Click to See Complete Forum and Search --> : general question on threading speed


abcdefgqwerty
May 30th, 2007, 09:44 AM
Lets say you have a single CPU. Then you fork off another thread and have 2 threads both executing code. Each of those 2 threads gets a time slice in a round robin fashion right? So a single thread is really just as fast as 2 threads on a single CPU computer. With 2 threads do you get more CPU time total then because you have 2 threads getting time slices as opposed to just 1?
Can someone maybe explain the advantage speed wise on a single CPU machine in using multiple threads?

wildfrog
May 30th, 2007, 10:43 AM
The short answer is that you'll loose speed when using multiple threads on a single cpu/core machine. Some of the 'speed' is lost to context switching/switching among the threads, some is (usually) lost to synchronization among the threads...

- petter

MikeAThon
May 30th, 2007, 12:19 PM
Each of those 2 threads gets a time slice in a round robin fashion right?
Not exactly. In Windows, threads are scheduled based on a priority level that's determined dynamically by the thread scheduler. But conceptually, it's not bad to think about the scheduler as a type of round robin process.

With that in mind, your process can theoretically get a larger proportion of CPU time with more threads, relative to all processes running on the machine. For example, say that the machine has 5 CPU-bound processes executing concurrently, including your process, and each process has a single thread with the same base priority. Roughly speaking, your process will get 1/5 = 20% of the CPU. If your process spawns 5 threads, and the other 4 processes are kept to a single thread, then your process will get around 5/9 = 55% of the CPU.

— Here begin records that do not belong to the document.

import Summits.QuantumFields.YangMills.Theorems.UnitScaleTiltProp7CovIterLambdaHLambdaCurl
import Summits.QuantumFields.YangMills.Theorems.UnitScaleTiltProp7OneStepL2BoundsT3
import HarnessLib

/-!
# Route `UnitScaleTilt`, crux K1 «MinimiserStabilityRegPr» (stmt-QuantumFields-19200), LANE II (QH1)♮ — (QE′-H¹), part 1∕2:
# THE REDUCED TRUE LINEARISATION IS AN `ℓ`-NORMALISED CONTRACTION, AND THE COVARIANT COARSE GRADIENT IN `ℓ²`

Cell `ym3-torus`, width seat `ym3-torus-px22` (gen 6).  THEOREMS ONLY (0 `def`, 0 `sorry`); `--supports stmt-QuantumFields-19200 --as helper`, count-neutral.
YM₃ on T³ is a ladder rung (R3) — NOT d = 4, NOT infinite volume, NOT a mass gap, NOT the Clay problem; nothing here claims a stub, the crux or the gap.

THE POINT (★p1 g19 LANE II NAMER WORDS №9–№11; px22 g6 LOCATE «(QH1) pencil» (P3)).  The structure identity of the curved N6
(✓`Prop7TrueLinIterStructure.trueLinIter_structure`) splits the true linearised `k`-fold average as `Q_k = G_k + (Λ_k(c₋) − Ū(c)Λ_k(c₊)Ū(c)*)`; part 2∕2
(`UnitScaleTiltProp7TrueLinIterH1RowOfRegPr`) turns this into the `H¹` row of `Q^{E′}` that the (QH1)♮ knit needs.  This file supplies its two elementary rows:
* §1 `sum_normSq_covCoarseGrad_le` — `Σ_c ‖g(c₋) − V(c)·g(c₊)·V(c)*‖² ≤ 4d·Σ_y ‖g y‖²` (special-unitary transports are isometries; each site is source∕target of `d` bonds).
* §2 ★ `ell_mul_sum_normSq_reduced_le_T3` — at an `SU(2)` background with `dist1(U₀(∂p)) ≤ e·ℓ⁻²`, `10⁶L⁵e ≤ 1`: `ℓ·Σ_c‖G_{K−n}(c)‖² ≤ 9·Σ_b‖Y b‖²` — the REDUCED part
  IS an `ℓ`-normalised contraction (`ρ = L^{−1∕2}` per level, defect exponential `≤ e¹ < 3`; ✓`Prop7TrueLinIterDefect.sqrt_sum_normSq_reduced_sub_lineIter_le`, 2nd conjunct,
  guards from ✓`Prop7CovIterLambdaBound.tower_plaq_lt` as in ★routeR-w2's ✓p616747).

HONEST SCOPE.  Bookkeeping over landed rows; nothing of (QH1)♮, (REC), `hN06`, EX or the crux is proved here.

References: T. Bałaban, CMP 95 (1984) 17–40 [Balaban1984PropagatorsI] ((1.4) p.18, (1.18)–(1.20) pp.19–20); CMP 98 (1985) 17–51 [Balaban1985Averaging]
(Prop. 2 (53) p.26, (124)–(126) p.36).
-/

noncomputable section

open scoped BigOperators Matrix.Norms.L2Operator Matrix

namespace Summit.QuantumFields.YangMills.Theorems.Prop7TrueLinReducedContraction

This all assumes that your process is CPU-bound, and that it contends for CPU time with other CPU-bound processes. In the real world, that doesn't happen often. Usually, your process will be the only CPU-bound process running on the machine. In this situation, the scheduler does a pretty good job of giving your process almost 100% of the CPU, without any effort from you, even if your process has only a single thread. In this real-world situation, Petter's comment is absolutely correct, that on a single-processor machine multiple threads will slow you down due to context switches and synchronization between threads.

Mike

JVene
May 30th, 2007, 02:54 PM
Responses are all on point, I just wanted to add.....

There is a little gain on hyperthread CPU's (Intel P4). All modern x86 CPU's (since Pentium Pro) have multiple execution units. In some ways these 'look' a little like multiple cores, but they're not. They do the general work that we recognize as the assembler (or machine, if you prefer) instructions of the x86 language (colloquially).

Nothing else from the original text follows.